Join us for an intimate evening with Clara Bingham to celebrate The Movement: How Women’s Liberation Transformed America 1963-1973, what The New York Times is calling “Rollicking good fun…in this deftly arranged collection of remembrances, anecdotes, explications and arguments, the 10 years leading up to the Roe v. Wade decision were downright exhilarating.” This event is being generously hosted by Diane Archer.
A comprehensive and engaging oral history of the decade that defined the feminist movement, including interviews with living icons and unsung heroes—from former Newsweek reporter and author of the “powerful and moving” (The New York Times) Witness to the Revolution.
For lovers of both Barbie and Gloria Steinem, The Movement is the first oral history of the decade that built the modern feminist movement. Through the captivating individual voices of the people who lived it, The Movement tells the intimate inside story of what it felt like to be at the forefront of the modern feminist crusade, when women rejected thousands of years of custom and demanded the freedom to be who they wanted and needed to be.
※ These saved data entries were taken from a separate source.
import Summits.HubbardSuperconductivity.HubbardSuperconductivity.Theorems.AnisotropyChordTransferFibre3N1RowL2N13563

/-!
# Route `AnisotropyChord` / H0 rotor rung, LEVEL 2 row `N₁`: the cell `ν ∈ [0.013563, 0.014106]`, `a ∈ [0.2, 0.3]`

One cell of the ∀L ≥ 128 kernel certificate of the (KT-1″) trial-gap bound (piece A, stmt-HubbardSuperconductivity-23918), on the
column `colN13563` (brackets certified in `…N1RowL2N13563`): ★ `cellN13563A0200_n1 : n1CellCheckC colN13563 a₁ a₂ 2 (12/25) (30, 6) = true`
(the staged `RExpr` cell check of p2 g4–g5, one `decide`, ≈ 3 min), whence ★★ `trialGap_cellN13563A0200`: for every `L ≥ 128` and every
ground two-magnon profile with `ν = λ₂/θ² ∈ [13563/1000000, 7053/500000]` and `a = Δf(x̂) ∈ [1/5, 3/10]`:  `(12/25)·U ≤ N₁`
(`…N1RowCellSound.trialGap_of_cellCheck`).  Compiled-evaluator forecast of the certified ratio on this cell: see the proposal note.
Generated by p2 g5's cells/mkfiles.py (HOME/hubbard-h0-rotor-p2/cells/).
Prover seat `hubbard-h0-rotor-p2` g5; helper for piece A = stmt-HubbardSuperconductivity-23918 of rung 19089
(`--supports`, helper class).  Nothing here proves superconductivity in the Hubbard model; one kernel-certified piece of ONE
conditional reduction (the GM₃ ∀L certificate, Level-2 row `N₁`); the rotor TARGET as originally worded stays FALSE (g15 verdict).
Mathlib + the tree only; no sorry.
-/

set_option linter.dupNamespace false
set_option autoImplicit false

open Literature.Analysis.ValidatedNumerics

namespace Summit.HubbardSuperconductivity.HubbardSuperconductivity.Theorems.AnisotropyChord.Transfer.Fibre3.L2.N1

/-- ★ the staged `RExpr` cell check passes with `cmin = 12/25` on `a ∈ [1/5, 3/10]` over the column `colN13563`. -/
theorem cellN13563A0200_n1 : n1CellCheckC colN13563 ((1 : ℚ) / 5) ((3 : ℚ) / 10) 2 ((12 : ℚ) / 25) (30, 6) = true := by
  decide +kernel

/-- ★★ on this cell, for EVERY `L ≥ 128` and every ground profile: `(12/25)·U ≤ N₁`. -/
theorem trialGap_cellN13563A0200 (L : ℕ) [NeZero L] (hL : 128 ≤ L) {Δ lam2 : ℝ} {f : Tor L → ℝ} (hΔ0 : 0 ≤ Δ) (hΔ1 : Δ < 1)
    (hf : IsGroundTwoMagnon L Δ lam2 f)
    (hν1 : (13563 : ℝ) / 1000000 ≤ lam2 / (2 * Real.pi / L) ^ 2) (hν2 : lam2 / (2 * Real.pi / L) ^ 2 ≤ (14106 : ℝ) / 1000000)
    (ha1 : ((1 : ℝ) / 5) ≤ Δ * f (K1 L)) (ha2 : Δ * f (K1 L) ≤ ((3 : ℝ) / 10)) :
    ((12 : ℝ) / 25) * Uunit L Δ f ≤ trialGapN1 L Δ f := by
  have h := trialGap_of_cellCheck L colN13563 ((1 : ℚ) / 5) ((3 : ℚ) / 10) ((12 : ℚ) / 25) (30, 6) cellN13563A0200_n1 colN13563_check hL hΔ0 hΔ1 hf
    (by simpa [colN13563] using hν1) (by simpa [colN13563] using hν2) (by push_cast; simpa using ha1) (by push_cast; simpa using ha2)
  simpa using h

end Summit.HubbardSuperconductivity.HubbardSuperconductivity.Theorems.AnisotropyChord.Transfer.Fibre3.L2.N1
import Literature.AlgebraicGeometry.Resolution.AlterationsSectionDivisor
import Literature.AlgebraicGeometry.Resolution.AlterationsBoundarySmoothLocus
import Literature.AlgebraicGeometry.Resolution.BlowupsFlatBaseChange
import Literature.AlgebraicGeometry.Motives.AlgebraicEquivalenceFamilyFiber
import Literature.AlgebraicGeometry.Motives.AlgebraicEquivalenceFibreDimension
import Literature.AlgebraicGeometry.Motives.GrothendieckComplexCech
import Literature.AlgebraicGeometry.Motives.OpenImmersionGraph
import Literature.AlgebraicGeometry.Motives.VarietiesRegularProofs
import Literature.AlgebraicGeometry.Motives.VarietiesDimensionProofs
import HarnessLib

/-!
# A rational point of a smooth projective curve, and the slice `X × {t} ⊂ X × T`, are effective Cartier divisors

Topic: `Literature/AlgebraicGeometry/Resolution`. Theorem-only file (no definition, no named fact).
For a smooth projective curve `T` over an algebraically closed field `k` and a `k`-point `t ∈ T(k)`:

* `isEffectiveCartier_ker_toSpecHom` — **the kernel ideal sheaf of the closed immersion
  `t : Spec k ⟶ T` is an effective Cartier divisor** (the closed point `t`): at `t` its stalk is the
  maximal ideal of the regular, hence factorial, one-dimensional local ring `𝒪_{T,t}`, which is
  principal (`Ideal.exists_eq_span_singleton_of_ringKrullDim_quotient`), and an ideal sheaf with
  principal non-zero stalks at the closed points of its support is an effective Cartier divisor on a
  Jacobson integral scheme (`isEffectiveCartier_of_stalkIdeal_eq_span_singleton_of_isClosed`;
  Hartshorne II 6.2, 6.11: on a regular curve Weil = Cartier);
* `ker_sliceAt_eq_comap` — the kernel of the slice `ι_t : X ⟶ X × T` is the pull-back of that ideal
  along `pr_T` (the slice square is cartesian, `isPullback_sliceAt`; Mathlib
  `Scheme.IdealSheafData.ker_fst_of_isClosedImmersion`);
* `isEffectiveCartier_ker_sliceAt` — **the slice `X × {t} ⊂ X × T` is an effective Cartier divisor**
  (`pr_T` is flat, `IsEffectiveCartier.comap_of_flat`) — the input "the centre `X × {∞}` of the
  deformation to the normal cone restricts to a Cartier divisor on `X × ℙ¹`" of Fulton 1998, §5.1.

## References

* [Hartshorne1977] R. Hartshorne, Algebraic Geometry (1977), II Prop. 6.2, Prop. 6.11, Ex. II.6.
* [Fulton1998] W. Fulton, Intersection Theory, 2nd ed. (1998), §5.1, App. B.6.
* [StacksProject] The Stacks Project, Tag 01WS.
-/

noncomputable section

open CategoryTheory CategoryTheory.Limits AlgebraicGeometry TopologicalSpace Opposite
open MonoidalCategory CartesianMonoidalCategory
open Literature.AlgebraicGeometry.Motives

namespace Literature.AlgebraicGeometry.Resolution

universe u

variable {k : Type u} [Field k]

/-- **A `k`-point of a smooth projective curve is an effective Cartier divisor**: the kernel ideal
sheaf of `t : Spec k ⟶ T` has, at the closed point `t`, the stalk `𝔪_{T,t}`, a non-zero principal
ideal of the one-dimensional regular local ring `𝒪_{T,t}`. [cite: Hartshorne1977, II Prop. 6.2 and Prop. 6.11]
[cite: StacksProject, Tag 01WS] -/
theorem isEffectiveCartier_ker_toSpecHom [IsAlgClosed k] {T : SchemeOver k}
    (hT : IsSmoothProjective 1 T) (t : AlgPoints T k) : IsEffectiveCartier t.toSpecHom.ker := by
  haveI : IsIntegral T.left := IsSmoothProjective.isIntegral_holds hT
  haveI := hT.smoothOfRelativeDimension
  haveI : Smooth T.hom := SmoothOfRelativeDimension.smooth (n := 1) (f := T.hom)
  haveI : LocallyOfFiniteType T.hom := inferInstance
  haveI : IsLocallyNoetherian T.left := LocallyOfFiniteType.isLocallyNoetherian T.hom
  haveI : JacobsonSpace ↥T.left := LocallyOfFiniteType.jacobsonSpace T.hom
  haveI : IsClosedImmersion t.toSpecHom := AlgPoints.isClosedImmersion_toSpecHom T t
  refine isEffectiveCartier_of_stalkIdeal_eq_span_singleton_of_isClosed fun x hx hxc ↦ ?_
  -- `x` is the point `t`
  have hx' : x ∈ Set.range t.toSpecHom := by
    have : x ∈ (t.toSpecHom.ker.support : Set T.left) := hx
    rwa [Scheme.Hom.support_ker, t.toSpecHom.isClosedEmbedding.isClosed_range.closure_eq] at this
  obtain ⟨y, rfl⟩ := hx'
  -- the stalk is a regular local ring of dimension `1`, hence factorial
  haveI : IsRegularLocalRing (T.left.presheaf.stalk (t.toSpecHom y)) :=
    isRegularLocalRing_stalk_of_smoothOfRelativeDimension (f := T.hom) (n := 1) _
  haveI : IsDomain (T.left.presheaf.stalk (t.toSpecHom y)) := isDomain_of_isRegularLocalRing _
  haveI : UniqueFactorizationMonoid (T.left.presheaf.stalk (t.toSpecHom y)) :=
    IsRegularLocalRing.uniqueFactorizationMonoid _
  have hP := stalkIdeal_ker_eq_ker_stalkMap t.toSpecHom y
  have hsurj : Function.Surjective (t.toSpecHom.stalkMap y).hom := t.toSpecHom.stalkMap_surjective y
  haveI : Nonempty ↥T.left := ⟨t.toSpecHom y⟩
  have hB : ringKrullDim (T.left.presheaf.stalk (t.toSpecHom y)) = (0 + 1 : ℕ) := by
    rw [ringKrullDim_stalk_eq_of_isClosed T.hom hxc,
      topologicalKrullDim_eq_of_smoothOfRelativeDimension (f := T.hom) (n := 1)]
  -- the quotient by the stalk ideal is the stalk of `Spec k`, a field
  have hk0 : ringKrullDim ((Spec (.of k)).presheaf.stalk y) = (0 : ℕ) := by
    haveI : Subsingleton ↥(Spec (CommRingCat.of k)) := inferInstanceAs (Subsingleton (PrimeSpectrum k))
    have hy : y = IsLocalRing.closedPoint k := Subsingleton.elim _ _
    subst hy
    rw [ringKrullDim_eq_of_ringEquiv (stalkClosedPointIso (.of k)).commRingCatIsoToRingEquiv]
    exact ringKrullDim_eq_zero_of_field k
  have hBP : ringKrullDim (T.left.presheaf.stalk (t.toSpecHom y) ⧸
      stalkIdeal t.toSpecHom.ker (t.toSpecHom y)) = (0 : ℕ) := by
    rw [hP, ringKrullDim_eq_of_ringEquiv (RingHom.quotientKerEquivOfSurjective hsurj), hk0]
  have hne : stalkIdeal t.toSpecHom.ker (t.toSpecHom y) ≠ ⊥ := by
    intro h0
    rw [h0, ringKrullDim_eq_of_ringEquiv (RingEquiv.quotientBot _), hB] at hBP
    have h1 : (((0 + 1 : ℕ) : ℕ∞) : WithBot ℕ∞) = ((0 : ℕ) : ℕ∞) := hBP
    have h2 := ENat.coe_inj.mp (WithBot.coe_inj.mp h1)
    omega
  haveI : IsDomain ((Spec (.of k)).presheaf.stalk y) := by
    haveI := isRegularLocalRing_stalk_Spec_field k y
    exact isDomain_of_isRegularLocalRing _
  haveI : (stalkIdeal t.toSpecHom.ker (t.toSpecHom y)).IsPrime := by
    rw [hP]
    exact RingHom.ker_isPrime _
  obtain ⟨p, hp, hPp⟩ := Ideal.exists_eq_span_singleton_of_ringKrullDim_quotient _ hne hB hBP
  exact ⟨p, hp.ne_zero, hPp⟩

/-- **The kernel of the slice is pulled back from the point**: for `t ∈ T(k)`,
`ker (ι_t : X ⟶ X × T) = (ker t) · 𝒪_{X × T}`, the inverse image ideal sheaf along `pr_T` (the slice
square is cartesian). [cite: Fulton1998, §10.1] -/
theorem ker_sliceAt_eq_comap {X T : SchemeOver k} [LocallyOfFiniteType T.hom] (t : AlgPoints T k) :
    (sliceAt X t).left.ker = t.toSpecHom.ker.comap (snd X T).left := by
  haveI : IsClosedImmersion t.toSpecHom := AlgPoints.isClosedImmersion_toSpecHom T t
  have hP := isPullback_sliceAt (X := X) t
  rw [← Scheme.IdealSheafData.ker_fst_of_isClosedImmersion, ← hP.isoPullback_hom_fst,
    Scheme.Hom.ker_comp_of_isIso]

/-- **The slice `X × {t} ⊂ X × T` over a `k`-point of a smooth projective curve is an effective
Cartier divisor** (its ideal is the pull-back along the flat projection `pr_T` of the Cartier
divisor `t`). [cite: Fulton1998, §5.1 and App. B.6] [cite: Hartshorne1977, II Prop. 6.11] -/
theorem isEffectiveCartier_ker_sliceAt [IsAlgClosed k] {X T : SchemeOver k}
    (hT : IsSmoothProjective 1 T) (t : AlgPoints T k) : IsEffectiveCartier (sliceAt X t).left.ker := by
  haveI := hT.smoothOfRelativeDimension
  haveI : Smooth T.hom := SmoothOfRelativeDimension.smooth (n := 1) (f := T.hom)
  haveI : LocallyOfFiniteType T.hom := inferInstance
  haveI : Flat (snd X T).left := flat_snd_left X T
  rw [ker_sliceAt_eq_comap]
  exact (isEffectiveCartier_ker_toSpecHom hT t).comap_of_flat _

end Literature.AlgebraicGeometry.Resolution

end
Artists and politicians, athletes and lawyers, Black and white, The Movement brings readers into the rooms where these women insisted on being treated as first class citizens, and in the process, changed the fabric of American life.
Clara Bingham is an award-winning journalist and the author of Witness to the Revolution, Women on the Hill, and the cowriter of Class Action. A former Washington, DC, correspondent for Newsweek, her writing has appeared in Vanity Fair, The Guardian, The Daily Beast, among others. She lives in Brooklyn, New York.
About PEN America Authors’ Evenings
The PEN America Authors’ Evenings are nights of literary dinners in private homes and intimate settings. Please visit the Authors’ Evenings webpage for our full calendar of dinners.
Proceeds from the PEN America Authors’ Evenings support PEN America’s programming to secure the liberty of persecuted and imprisoned writers around the world, to defend freedom of expression, and to promote literature and international cultural exchange.